## DESCRIPTION OF THE TASK
Below are some records. Return exactly the lines from the one containing "have hU0 : ∀" through the one containing "-- both pairings", both included, and only those.
___
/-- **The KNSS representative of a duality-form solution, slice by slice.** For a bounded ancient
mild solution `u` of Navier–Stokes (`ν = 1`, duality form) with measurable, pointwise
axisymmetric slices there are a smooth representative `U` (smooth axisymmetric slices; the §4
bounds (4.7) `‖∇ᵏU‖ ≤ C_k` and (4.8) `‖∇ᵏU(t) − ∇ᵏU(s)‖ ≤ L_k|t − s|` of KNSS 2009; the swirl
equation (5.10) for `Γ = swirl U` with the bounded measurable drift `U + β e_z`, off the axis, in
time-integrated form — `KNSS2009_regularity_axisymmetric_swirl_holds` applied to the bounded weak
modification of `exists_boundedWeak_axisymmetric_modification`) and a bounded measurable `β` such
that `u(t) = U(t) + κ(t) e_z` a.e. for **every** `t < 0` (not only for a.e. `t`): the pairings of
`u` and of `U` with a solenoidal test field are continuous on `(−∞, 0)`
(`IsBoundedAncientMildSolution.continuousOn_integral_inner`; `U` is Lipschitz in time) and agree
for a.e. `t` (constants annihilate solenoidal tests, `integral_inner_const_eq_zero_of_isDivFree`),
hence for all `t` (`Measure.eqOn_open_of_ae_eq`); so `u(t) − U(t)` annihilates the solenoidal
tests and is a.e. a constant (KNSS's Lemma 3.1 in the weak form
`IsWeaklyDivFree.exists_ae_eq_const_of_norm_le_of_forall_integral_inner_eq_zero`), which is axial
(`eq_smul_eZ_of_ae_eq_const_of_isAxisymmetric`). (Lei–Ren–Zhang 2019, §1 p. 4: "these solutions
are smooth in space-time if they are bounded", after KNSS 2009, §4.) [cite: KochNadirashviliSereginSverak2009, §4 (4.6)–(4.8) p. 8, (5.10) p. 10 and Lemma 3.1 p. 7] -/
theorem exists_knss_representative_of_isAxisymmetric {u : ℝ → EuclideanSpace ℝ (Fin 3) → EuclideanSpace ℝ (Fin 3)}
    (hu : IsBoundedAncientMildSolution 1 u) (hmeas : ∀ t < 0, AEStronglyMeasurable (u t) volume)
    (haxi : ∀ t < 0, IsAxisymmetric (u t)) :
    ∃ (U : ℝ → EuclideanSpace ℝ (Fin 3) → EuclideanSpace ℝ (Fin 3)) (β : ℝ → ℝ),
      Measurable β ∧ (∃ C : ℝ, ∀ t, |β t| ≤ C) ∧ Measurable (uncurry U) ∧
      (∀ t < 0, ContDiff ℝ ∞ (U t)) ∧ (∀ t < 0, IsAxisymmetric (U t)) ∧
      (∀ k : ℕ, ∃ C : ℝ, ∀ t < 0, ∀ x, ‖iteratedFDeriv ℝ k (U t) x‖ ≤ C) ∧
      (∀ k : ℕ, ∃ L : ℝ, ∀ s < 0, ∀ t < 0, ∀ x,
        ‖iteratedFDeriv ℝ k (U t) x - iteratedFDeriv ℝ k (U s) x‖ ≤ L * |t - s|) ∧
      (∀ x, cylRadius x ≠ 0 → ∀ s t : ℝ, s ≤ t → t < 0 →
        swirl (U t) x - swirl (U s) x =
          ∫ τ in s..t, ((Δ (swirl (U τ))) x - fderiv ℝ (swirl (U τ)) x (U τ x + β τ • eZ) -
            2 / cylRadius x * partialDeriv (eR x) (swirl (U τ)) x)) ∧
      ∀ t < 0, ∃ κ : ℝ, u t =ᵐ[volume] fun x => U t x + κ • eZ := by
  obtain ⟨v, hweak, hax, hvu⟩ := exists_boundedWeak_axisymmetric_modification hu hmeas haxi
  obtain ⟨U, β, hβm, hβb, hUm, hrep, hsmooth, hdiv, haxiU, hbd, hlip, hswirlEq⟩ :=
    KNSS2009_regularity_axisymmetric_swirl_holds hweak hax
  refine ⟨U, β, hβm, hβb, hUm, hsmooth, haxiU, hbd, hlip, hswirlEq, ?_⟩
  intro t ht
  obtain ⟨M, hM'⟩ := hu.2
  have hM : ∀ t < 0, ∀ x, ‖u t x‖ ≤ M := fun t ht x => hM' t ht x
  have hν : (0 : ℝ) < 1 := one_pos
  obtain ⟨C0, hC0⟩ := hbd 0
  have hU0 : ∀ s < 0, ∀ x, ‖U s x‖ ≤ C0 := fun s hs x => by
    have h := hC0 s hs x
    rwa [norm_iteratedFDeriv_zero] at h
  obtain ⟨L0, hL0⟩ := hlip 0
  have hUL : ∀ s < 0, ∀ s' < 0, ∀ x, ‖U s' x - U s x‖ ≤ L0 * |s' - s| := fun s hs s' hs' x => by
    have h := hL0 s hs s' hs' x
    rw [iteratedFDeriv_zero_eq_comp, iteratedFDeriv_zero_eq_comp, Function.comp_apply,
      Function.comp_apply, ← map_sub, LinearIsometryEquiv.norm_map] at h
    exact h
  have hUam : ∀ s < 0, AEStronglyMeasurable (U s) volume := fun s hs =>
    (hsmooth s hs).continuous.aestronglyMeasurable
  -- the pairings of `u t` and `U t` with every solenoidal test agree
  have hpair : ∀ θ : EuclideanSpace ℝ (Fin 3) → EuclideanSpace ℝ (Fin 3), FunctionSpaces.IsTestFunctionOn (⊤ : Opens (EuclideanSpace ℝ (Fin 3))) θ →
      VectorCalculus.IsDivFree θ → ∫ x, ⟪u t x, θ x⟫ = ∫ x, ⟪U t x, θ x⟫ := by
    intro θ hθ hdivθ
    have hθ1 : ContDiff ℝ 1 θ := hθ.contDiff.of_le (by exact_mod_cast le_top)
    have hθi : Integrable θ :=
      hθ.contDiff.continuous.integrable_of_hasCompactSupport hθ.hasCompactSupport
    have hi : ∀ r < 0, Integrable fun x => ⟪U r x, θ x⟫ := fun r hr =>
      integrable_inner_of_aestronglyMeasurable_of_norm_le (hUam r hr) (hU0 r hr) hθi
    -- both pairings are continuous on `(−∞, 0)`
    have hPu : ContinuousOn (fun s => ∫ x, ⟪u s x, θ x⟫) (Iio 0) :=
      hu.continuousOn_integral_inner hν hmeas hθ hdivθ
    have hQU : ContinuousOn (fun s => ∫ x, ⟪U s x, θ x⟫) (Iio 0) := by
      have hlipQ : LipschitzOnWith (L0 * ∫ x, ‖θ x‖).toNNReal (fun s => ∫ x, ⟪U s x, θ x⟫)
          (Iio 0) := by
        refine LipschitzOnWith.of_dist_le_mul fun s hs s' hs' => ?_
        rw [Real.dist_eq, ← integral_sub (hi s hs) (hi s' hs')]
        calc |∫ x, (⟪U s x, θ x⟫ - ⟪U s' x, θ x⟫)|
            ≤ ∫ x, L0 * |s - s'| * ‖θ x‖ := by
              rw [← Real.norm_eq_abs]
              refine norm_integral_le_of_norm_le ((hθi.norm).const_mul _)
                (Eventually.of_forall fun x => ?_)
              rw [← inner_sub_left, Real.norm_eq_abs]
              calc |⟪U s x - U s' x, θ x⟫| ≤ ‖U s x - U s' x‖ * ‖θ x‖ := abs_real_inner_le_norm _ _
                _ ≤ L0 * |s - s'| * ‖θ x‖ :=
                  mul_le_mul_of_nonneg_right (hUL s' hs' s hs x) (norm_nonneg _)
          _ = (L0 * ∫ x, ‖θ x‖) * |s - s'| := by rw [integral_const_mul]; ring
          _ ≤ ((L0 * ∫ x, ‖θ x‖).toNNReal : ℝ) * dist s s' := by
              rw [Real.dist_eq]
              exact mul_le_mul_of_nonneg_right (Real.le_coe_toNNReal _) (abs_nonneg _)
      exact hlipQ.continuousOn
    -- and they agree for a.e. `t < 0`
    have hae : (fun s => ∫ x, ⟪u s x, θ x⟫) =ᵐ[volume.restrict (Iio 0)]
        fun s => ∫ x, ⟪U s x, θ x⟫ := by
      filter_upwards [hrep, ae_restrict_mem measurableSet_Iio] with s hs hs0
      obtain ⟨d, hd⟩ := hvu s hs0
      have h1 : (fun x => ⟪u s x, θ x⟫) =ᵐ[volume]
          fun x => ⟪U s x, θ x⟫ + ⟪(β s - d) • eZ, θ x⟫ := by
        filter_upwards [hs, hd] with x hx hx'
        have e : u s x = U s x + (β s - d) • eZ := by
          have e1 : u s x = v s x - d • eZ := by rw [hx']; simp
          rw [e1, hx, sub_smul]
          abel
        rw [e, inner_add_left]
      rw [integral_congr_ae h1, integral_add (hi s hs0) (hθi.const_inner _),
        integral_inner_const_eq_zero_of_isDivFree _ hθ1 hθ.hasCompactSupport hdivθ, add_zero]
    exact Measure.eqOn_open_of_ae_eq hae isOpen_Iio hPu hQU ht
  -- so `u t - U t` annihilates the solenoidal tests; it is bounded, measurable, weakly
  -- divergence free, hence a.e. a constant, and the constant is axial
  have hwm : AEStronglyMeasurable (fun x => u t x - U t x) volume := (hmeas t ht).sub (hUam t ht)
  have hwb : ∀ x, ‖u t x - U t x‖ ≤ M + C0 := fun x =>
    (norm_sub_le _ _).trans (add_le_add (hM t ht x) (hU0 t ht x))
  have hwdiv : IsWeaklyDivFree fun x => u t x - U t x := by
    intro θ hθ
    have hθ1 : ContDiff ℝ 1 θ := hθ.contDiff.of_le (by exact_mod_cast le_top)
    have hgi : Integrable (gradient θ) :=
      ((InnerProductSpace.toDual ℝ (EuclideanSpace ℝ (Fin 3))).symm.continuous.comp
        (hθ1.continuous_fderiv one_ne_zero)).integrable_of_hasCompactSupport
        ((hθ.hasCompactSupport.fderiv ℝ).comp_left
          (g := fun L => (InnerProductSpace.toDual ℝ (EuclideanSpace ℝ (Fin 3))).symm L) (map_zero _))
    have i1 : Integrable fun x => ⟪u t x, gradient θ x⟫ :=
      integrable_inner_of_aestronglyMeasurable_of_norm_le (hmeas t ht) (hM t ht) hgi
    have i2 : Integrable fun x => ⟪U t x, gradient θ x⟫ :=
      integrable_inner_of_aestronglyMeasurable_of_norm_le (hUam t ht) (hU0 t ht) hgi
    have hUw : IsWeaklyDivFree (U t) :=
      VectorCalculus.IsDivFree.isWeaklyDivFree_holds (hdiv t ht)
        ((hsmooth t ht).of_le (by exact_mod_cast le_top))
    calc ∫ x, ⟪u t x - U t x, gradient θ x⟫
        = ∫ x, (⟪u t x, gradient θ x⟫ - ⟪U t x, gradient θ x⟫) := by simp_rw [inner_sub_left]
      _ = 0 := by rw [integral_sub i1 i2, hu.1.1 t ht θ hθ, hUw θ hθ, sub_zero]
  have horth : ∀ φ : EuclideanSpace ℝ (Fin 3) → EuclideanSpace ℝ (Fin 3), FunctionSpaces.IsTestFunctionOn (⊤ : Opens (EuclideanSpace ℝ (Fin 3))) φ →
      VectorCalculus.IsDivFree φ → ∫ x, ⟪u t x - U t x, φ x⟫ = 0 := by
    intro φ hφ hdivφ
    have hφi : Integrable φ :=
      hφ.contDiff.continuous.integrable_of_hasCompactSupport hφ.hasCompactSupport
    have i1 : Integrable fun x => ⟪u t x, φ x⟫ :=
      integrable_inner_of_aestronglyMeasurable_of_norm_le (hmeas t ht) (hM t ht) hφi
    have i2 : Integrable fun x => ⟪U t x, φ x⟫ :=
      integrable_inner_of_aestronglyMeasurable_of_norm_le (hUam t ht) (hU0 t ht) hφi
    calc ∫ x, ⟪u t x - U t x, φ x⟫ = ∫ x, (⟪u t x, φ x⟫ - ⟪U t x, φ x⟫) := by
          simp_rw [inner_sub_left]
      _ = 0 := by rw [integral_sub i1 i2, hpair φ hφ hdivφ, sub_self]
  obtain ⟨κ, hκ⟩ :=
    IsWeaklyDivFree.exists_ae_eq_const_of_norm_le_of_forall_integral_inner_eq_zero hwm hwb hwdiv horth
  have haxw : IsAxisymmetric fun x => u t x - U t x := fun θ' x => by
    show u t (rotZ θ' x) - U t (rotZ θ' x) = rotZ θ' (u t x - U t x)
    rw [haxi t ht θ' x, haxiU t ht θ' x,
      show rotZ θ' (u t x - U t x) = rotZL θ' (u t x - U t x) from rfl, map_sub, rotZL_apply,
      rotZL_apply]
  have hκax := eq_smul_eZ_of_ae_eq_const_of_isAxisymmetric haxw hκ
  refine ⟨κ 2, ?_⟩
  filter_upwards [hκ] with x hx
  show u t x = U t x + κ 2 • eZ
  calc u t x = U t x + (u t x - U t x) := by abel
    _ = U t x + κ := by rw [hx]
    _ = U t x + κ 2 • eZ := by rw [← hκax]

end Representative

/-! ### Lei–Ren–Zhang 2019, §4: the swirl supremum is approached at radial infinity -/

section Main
___
## RESPONSE FOR THIS EXERCISE
  have hU0 : ∀ s < 0, ∀ x, ‖U s x‖ ≤ C0 := fun s hs x => by
    have h := hC0 s hs x
    rwa [norm_iteratedFDeriv_zero] at h
  obtain ⟨L0, hL0⟩ := hlip 0
  have hUL : ∀ s < 0, ∀ s' < 0, ∀ x, ‖U s' x - U s x‖ ≤ L0 * |s' - s| := fun s hs s' hs' x => by
    have h := hL0 s hs s' hs' x
    rw [iteratedFDeriv_zero_eq_comp, iteratedFDeriv_zero_eq_comp, Function.comp_apply,
      Function.comp_apply, ← map_sub, LinearIsometryEquiv.norm_map] at h
    exact h
  have hUam : ∀ s < 0, AEStronglyMeasurable (U s) volume := fun s hs =>
    (hsmooth s hs).continuous.aestronglyMeasurable
  -- the pairings of `u t` and `U t` with every solenoidal test agree
  have hpair : ∀ θ : EuclideanSpace ℝ (Fin 3) → EuclideanSpace ℝ (Fin 3), FunctionSpaces.IsTestFunctionOn (⊤ : Opens (EuclideanSpace ℝ (Fin 3))) θ →
      VectorCalculus.IsDivFree θ → ∫ x, ⟪u t x, θ x⟫ = ∫ x, ⟪U t x, θ x⟫ := by
    intro θ hθ hdivθ
    have hθ1 : ContDiff ℝ 1 θ := hθ.contDiff.of_le (by exact_mod_cast le_top)
    have hθi : Integrable θ :=
      hθ.contDiff.continuous.integrable_of_hasCompactSupport hθ.hasCompactSupport
    have hi : ∀ r < 0, Integrable fun x => ⟪U r x, θ x⟫ := fun r hr =>
      integrable_inner_of_aestronglyMeasurable_of_norm_le (hUam r hr) (hU0 r hr) hθi
    -- both pairings are continuous on `(−∞, 0)`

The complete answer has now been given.